▶ **YOUR ASSIGNMENT**:
Search the data below for the string "stmt". Extract every line that contains it.
++++ DATA EXTRACT
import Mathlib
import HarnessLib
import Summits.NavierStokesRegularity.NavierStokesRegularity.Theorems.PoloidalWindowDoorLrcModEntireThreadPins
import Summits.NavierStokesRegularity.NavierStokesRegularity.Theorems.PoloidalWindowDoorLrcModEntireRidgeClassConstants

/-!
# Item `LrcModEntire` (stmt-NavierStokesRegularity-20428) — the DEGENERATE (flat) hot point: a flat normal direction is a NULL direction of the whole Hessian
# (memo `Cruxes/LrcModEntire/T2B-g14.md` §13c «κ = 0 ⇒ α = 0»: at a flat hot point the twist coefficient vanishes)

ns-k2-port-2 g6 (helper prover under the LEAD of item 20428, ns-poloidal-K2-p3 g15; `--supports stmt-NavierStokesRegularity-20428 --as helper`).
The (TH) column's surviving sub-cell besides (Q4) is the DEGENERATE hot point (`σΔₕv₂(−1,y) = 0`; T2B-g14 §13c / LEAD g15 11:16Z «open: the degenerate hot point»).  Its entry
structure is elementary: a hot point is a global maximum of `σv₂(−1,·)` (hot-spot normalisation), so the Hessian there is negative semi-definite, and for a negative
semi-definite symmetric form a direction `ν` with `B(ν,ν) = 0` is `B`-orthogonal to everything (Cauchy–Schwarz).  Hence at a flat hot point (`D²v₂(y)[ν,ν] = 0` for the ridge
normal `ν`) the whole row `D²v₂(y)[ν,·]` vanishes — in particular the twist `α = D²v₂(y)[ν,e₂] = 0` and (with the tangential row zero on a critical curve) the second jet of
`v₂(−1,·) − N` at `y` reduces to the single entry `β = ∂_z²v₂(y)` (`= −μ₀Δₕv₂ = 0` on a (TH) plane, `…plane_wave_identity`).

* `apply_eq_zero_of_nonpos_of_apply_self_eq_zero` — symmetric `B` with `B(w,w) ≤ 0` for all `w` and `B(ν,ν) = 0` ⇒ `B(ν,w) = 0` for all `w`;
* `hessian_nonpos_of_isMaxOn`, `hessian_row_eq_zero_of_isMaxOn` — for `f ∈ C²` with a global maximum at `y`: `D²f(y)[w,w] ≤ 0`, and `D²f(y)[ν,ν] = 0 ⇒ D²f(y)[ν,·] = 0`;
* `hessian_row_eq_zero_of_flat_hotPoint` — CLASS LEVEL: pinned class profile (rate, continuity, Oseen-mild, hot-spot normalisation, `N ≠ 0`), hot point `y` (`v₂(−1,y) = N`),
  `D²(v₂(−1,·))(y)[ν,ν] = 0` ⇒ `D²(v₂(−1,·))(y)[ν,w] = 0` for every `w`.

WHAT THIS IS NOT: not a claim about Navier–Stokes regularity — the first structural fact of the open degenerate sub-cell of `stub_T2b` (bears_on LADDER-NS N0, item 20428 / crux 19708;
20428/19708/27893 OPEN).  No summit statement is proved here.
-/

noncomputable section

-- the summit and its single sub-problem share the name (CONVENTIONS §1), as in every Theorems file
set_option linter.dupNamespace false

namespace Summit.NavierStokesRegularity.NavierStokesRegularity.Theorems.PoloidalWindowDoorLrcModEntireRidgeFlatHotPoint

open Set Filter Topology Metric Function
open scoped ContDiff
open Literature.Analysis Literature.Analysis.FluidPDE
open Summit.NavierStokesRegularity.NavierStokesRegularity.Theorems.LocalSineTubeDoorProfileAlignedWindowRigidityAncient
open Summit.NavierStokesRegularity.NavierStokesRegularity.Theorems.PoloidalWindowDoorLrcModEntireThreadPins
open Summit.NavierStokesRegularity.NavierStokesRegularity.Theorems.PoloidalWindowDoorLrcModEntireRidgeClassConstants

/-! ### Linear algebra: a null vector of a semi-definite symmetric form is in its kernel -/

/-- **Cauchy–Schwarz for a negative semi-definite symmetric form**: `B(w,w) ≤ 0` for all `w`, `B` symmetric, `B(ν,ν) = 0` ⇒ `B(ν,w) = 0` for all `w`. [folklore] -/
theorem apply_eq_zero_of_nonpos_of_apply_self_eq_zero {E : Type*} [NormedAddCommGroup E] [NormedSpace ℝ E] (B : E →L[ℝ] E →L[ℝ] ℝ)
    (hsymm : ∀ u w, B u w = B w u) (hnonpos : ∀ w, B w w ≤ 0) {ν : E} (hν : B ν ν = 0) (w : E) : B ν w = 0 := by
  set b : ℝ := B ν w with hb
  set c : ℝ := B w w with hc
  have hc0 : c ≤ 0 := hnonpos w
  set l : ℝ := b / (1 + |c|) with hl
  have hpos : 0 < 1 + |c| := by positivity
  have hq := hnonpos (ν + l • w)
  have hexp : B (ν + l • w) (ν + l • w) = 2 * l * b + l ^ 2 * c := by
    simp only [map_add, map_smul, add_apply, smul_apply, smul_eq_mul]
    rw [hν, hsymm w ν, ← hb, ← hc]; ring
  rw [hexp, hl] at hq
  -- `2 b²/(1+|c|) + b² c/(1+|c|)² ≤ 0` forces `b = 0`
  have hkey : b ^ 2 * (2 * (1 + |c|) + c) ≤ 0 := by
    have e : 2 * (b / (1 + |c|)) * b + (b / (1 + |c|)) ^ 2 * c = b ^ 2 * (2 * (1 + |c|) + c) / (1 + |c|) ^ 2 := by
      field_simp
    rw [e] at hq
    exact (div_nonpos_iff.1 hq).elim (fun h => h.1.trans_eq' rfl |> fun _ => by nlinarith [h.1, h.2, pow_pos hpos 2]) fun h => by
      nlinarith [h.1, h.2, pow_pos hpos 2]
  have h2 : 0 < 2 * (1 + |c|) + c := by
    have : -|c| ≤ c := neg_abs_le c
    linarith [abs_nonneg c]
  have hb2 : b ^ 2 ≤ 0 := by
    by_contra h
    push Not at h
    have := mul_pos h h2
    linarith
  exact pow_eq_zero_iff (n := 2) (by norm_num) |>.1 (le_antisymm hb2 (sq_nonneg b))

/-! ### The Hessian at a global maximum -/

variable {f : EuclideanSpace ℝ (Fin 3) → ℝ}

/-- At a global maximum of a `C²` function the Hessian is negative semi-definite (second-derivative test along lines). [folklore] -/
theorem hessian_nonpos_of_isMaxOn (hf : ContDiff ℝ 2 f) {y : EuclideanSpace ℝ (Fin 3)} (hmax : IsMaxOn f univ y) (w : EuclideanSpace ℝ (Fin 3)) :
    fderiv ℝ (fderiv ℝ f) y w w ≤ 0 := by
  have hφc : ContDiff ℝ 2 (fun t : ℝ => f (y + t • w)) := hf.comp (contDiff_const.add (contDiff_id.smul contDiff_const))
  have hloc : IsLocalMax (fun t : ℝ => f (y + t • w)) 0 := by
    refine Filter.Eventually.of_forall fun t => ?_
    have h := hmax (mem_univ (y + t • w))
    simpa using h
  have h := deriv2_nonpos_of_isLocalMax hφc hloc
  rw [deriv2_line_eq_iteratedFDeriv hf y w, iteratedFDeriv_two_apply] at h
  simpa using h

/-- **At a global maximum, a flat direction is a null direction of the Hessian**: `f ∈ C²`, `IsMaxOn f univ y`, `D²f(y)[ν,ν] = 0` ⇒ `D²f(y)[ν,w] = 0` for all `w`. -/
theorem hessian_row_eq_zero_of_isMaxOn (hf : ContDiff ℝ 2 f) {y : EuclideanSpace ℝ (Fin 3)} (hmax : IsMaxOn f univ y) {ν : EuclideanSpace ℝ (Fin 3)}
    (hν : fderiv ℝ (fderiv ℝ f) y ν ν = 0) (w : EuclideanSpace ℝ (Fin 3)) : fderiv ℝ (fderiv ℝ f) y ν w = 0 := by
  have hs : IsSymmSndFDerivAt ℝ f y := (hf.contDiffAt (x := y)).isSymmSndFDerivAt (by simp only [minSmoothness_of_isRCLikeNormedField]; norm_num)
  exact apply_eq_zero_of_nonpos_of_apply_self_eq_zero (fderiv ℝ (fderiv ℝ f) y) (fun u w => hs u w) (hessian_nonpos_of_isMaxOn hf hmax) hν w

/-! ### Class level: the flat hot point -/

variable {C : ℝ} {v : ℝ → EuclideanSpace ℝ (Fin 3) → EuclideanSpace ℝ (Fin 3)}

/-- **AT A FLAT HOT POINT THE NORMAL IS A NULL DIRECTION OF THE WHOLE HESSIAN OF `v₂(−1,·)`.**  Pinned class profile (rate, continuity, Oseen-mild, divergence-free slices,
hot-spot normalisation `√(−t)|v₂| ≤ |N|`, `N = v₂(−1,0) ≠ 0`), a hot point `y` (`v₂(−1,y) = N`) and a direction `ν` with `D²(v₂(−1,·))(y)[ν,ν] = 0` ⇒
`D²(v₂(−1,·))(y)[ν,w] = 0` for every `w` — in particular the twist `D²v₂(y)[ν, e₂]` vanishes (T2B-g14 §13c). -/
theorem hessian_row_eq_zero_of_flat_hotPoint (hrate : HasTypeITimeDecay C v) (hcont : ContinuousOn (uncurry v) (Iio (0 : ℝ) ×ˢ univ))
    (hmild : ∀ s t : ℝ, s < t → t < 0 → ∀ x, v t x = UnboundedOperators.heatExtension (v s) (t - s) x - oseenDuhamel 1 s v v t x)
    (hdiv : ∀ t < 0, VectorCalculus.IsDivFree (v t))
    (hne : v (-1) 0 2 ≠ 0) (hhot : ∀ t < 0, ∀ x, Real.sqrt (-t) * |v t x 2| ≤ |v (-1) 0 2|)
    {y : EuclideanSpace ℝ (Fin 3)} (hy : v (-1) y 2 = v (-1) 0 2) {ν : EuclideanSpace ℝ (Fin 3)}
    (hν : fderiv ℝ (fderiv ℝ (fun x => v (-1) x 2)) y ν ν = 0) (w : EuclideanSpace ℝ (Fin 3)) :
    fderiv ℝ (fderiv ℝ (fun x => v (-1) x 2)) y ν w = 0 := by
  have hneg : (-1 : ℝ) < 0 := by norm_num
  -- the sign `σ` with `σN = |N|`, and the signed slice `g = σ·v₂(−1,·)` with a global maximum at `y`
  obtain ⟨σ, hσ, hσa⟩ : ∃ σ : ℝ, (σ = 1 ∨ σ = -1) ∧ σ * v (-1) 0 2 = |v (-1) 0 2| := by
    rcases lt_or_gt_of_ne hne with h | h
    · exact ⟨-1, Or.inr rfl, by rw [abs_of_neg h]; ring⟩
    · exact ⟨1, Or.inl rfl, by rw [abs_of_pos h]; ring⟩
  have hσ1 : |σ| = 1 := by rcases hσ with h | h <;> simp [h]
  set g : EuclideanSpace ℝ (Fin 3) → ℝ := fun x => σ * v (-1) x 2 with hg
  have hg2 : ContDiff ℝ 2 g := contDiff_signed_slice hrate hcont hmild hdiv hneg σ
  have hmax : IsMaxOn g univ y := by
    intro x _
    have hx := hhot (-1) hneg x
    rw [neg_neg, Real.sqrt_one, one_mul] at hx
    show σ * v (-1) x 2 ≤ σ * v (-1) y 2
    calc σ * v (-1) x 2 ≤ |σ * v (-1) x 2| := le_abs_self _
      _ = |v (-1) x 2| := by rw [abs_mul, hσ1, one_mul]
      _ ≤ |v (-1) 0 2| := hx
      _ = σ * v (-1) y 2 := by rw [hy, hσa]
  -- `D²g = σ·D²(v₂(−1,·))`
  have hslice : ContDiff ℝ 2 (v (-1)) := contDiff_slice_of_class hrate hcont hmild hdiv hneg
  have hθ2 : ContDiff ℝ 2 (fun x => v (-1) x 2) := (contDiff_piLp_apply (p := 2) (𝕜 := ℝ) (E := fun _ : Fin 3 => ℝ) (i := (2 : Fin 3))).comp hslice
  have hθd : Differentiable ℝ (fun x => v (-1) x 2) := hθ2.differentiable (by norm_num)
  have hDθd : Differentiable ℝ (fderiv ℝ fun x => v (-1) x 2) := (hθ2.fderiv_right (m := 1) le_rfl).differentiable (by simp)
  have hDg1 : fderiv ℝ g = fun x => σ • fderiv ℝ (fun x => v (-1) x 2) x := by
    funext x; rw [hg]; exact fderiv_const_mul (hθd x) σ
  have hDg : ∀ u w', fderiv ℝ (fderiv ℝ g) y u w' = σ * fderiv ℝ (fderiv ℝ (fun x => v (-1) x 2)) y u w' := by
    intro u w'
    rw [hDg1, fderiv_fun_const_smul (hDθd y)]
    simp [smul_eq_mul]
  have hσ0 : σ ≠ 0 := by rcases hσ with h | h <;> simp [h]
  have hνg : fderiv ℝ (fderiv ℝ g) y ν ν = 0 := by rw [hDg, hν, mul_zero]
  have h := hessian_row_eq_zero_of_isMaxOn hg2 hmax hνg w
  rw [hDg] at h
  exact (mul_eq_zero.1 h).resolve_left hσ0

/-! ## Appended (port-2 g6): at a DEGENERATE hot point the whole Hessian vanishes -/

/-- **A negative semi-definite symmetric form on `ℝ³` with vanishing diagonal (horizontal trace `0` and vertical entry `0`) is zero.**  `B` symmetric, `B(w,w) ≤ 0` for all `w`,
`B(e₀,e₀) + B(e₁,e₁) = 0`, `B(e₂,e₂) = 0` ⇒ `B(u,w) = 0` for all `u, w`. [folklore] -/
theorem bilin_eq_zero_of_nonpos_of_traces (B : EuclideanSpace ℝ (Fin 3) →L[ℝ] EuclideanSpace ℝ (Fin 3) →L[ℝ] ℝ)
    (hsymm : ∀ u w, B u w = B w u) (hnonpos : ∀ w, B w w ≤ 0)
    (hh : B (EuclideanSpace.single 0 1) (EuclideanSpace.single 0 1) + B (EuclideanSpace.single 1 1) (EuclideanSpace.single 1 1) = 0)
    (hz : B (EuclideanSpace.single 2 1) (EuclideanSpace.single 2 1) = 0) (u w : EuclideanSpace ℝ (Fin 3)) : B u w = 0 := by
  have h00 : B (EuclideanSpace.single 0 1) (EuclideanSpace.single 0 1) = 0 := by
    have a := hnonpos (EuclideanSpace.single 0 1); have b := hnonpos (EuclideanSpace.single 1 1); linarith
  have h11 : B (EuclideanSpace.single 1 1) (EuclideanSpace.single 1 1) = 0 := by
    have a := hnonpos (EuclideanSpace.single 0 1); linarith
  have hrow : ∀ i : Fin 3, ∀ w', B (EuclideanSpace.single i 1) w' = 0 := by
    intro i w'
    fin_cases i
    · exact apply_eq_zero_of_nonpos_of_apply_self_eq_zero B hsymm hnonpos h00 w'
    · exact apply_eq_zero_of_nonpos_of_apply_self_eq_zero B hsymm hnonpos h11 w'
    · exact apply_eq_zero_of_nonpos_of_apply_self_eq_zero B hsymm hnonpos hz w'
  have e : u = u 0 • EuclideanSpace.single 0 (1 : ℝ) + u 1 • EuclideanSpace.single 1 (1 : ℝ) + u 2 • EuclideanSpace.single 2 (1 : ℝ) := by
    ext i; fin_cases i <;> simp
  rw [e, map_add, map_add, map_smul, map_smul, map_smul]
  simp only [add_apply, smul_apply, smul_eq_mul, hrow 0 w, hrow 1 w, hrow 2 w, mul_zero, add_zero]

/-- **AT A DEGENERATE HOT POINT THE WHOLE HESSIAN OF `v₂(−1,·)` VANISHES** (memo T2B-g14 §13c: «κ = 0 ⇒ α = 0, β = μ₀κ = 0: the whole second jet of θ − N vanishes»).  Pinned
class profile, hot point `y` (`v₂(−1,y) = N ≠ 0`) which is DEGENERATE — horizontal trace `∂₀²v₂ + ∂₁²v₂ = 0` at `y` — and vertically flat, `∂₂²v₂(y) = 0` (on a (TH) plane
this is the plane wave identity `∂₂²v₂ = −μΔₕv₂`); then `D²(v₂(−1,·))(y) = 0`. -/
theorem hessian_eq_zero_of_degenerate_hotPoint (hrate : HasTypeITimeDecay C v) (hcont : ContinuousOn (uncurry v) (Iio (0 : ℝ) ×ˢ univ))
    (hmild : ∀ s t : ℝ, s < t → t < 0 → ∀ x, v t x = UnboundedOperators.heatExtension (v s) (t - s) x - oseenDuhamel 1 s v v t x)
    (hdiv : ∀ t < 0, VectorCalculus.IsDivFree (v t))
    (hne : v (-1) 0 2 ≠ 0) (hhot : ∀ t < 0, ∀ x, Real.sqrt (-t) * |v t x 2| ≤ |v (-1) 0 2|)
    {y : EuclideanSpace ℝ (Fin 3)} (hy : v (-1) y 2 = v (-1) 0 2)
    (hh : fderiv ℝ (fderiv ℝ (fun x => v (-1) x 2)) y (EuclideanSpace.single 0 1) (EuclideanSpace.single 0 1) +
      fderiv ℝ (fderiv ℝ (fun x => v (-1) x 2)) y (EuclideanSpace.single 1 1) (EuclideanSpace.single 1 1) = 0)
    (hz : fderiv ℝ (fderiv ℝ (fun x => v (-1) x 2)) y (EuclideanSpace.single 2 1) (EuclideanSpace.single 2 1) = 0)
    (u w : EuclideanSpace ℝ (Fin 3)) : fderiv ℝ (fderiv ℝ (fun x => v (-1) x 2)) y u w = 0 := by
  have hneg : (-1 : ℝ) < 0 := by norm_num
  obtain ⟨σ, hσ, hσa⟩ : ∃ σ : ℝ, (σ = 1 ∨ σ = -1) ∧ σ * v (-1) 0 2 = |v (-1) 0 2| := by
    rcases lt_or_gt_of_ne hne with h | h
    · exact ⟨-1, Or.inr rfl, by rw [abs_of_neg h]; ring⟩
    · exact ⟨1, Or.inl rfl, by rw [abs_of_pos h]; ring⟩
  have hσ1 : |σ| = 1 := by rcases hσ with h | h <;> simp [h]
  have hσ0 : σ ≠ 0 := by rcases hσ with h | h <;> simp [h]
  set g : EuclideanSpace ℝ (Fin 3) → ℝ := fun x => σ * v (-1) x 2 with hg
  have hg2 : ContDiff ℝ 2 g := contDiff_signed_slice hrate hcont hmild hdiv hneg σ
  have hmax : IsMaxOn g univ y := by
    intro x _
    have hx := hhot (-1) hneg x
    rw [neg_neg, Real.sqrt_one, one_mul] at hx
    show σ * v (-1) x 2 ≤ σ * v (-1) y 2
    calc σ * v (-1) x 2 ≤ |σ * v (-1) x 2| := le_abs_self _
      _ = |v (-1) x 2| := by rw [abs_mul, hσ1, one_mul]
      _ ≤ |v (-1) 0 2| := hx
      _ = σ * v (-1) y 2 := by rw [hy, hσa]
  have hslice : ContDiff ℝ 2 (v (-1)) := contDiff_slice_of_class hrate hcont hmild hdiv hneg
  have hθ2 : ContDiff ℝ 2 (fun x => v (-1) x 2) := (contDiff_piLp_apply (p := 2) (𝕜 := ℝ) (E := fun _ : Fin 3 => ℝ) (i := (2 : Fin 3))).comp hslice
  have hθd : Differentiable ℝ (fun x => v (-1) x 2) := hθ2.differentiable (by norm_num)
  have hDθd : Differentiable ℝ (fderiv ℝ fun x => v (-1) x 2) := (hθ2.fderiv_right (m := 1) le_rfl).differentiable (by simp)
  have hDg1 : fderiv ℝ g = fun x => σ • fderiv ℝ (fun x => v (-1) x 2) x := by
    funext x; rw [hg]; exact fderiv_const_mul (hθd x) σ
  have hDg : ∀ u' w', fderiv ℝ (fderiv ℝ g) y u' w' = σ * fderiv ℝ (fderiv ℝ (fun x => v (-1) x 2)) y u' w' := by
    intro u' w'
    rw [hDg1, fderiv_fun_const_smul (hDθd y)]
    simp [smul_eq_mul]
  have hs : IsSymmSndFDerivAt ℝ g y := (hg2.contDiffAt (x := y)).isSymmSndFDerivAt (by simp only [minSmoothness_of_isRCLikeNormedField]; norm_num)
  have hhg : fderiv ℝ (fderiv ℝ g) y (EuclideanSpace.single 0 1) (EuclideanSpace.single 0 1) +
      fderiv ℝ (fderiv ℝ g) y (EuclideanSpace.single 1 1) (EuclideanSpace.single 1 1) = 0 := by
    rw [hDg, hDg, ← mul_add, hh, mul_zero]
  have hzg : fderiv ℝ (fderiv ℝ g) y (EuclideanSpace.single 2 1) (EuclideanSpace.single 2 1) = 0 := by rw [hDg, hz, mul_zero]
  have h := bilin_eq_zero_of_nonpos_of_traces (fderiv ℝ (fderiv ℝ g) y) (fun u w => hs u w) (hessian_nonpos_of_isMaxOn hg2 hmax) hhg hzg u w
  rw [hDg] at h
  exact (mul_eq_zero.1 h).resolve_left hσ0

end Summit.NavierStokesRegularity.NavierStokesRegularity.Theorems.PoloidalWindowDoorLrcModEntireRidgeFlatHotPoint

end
++++++++
++++ DATA EXTRACT
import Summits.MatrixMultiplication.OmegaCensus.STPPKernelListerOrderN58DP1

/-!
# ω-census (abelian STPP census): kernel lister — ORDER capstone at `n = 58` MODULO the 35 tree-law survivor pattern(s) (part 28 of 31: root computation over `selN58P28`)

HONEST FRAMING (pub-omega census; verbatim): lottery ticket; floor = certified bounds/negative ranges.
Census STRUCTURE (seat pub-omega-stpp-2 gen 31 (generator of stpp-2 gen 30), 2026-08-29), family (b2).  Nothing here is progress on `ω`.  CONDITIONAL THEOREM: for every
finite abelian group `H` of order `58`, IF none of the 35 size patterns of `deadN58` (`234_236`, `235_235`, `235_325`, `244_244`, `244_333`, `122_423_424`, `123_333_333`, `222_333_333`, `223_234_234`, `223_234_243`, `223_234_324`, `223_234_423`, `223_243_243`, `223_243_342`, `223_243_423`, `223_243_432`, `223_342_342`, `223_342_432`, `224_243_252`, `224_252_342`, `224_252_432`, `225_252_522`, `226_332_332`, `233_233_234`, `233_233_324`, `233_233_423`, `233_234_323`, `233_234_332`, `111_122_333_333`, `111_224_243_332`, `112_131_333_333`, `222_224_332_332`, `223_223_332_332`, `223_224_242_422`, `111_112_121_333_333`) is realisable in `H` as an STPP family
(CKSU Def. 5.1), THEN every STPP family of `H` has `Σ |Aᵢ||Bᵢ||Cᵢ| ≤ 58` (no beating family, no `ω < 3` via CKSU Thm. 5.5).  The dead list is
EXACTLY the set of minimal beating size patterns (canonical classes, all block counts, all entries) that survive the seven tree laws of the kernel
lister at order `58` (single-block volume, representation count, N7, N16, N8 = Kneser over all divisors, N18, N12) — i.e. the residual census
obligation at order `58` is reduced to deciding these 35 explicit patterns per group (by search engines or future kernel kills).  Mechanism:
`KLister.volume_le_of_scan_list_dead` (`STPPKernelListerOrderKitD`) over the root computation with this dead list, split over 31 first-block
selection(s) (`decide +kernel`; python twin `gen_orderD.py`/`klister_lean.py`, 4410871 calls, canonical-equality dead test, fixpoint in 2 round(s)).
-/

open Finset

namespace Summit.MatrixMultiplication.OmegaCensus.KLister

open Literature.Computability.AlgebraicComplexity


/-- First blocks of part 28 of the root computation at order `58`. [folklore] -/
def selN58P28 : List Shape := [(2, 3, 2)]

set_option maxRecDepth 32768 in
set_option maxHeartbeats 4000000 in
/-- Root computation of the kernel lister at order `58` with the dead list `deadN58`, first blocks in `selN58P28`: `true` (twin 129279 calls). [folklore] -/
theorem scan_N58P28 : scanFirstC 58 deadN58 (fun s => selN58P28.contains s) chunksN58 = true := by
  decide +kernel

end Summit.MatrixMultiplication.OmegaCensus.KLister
++++++++
▶ **SOLUTION**:
# Item `LrcModEntire` (stmt-NavierStokesRegularity-20428) — the DEGENERATE (flat) hot point: a flat normal direction is a NULL direction of the whole Hessian
ns-k2-port-2 g6 (helper prover under the LEAD of item 20428, ns-poloidal-K2-p3 g15; `--supports stmt-NavierStokesRegularity-20428 --as helper`).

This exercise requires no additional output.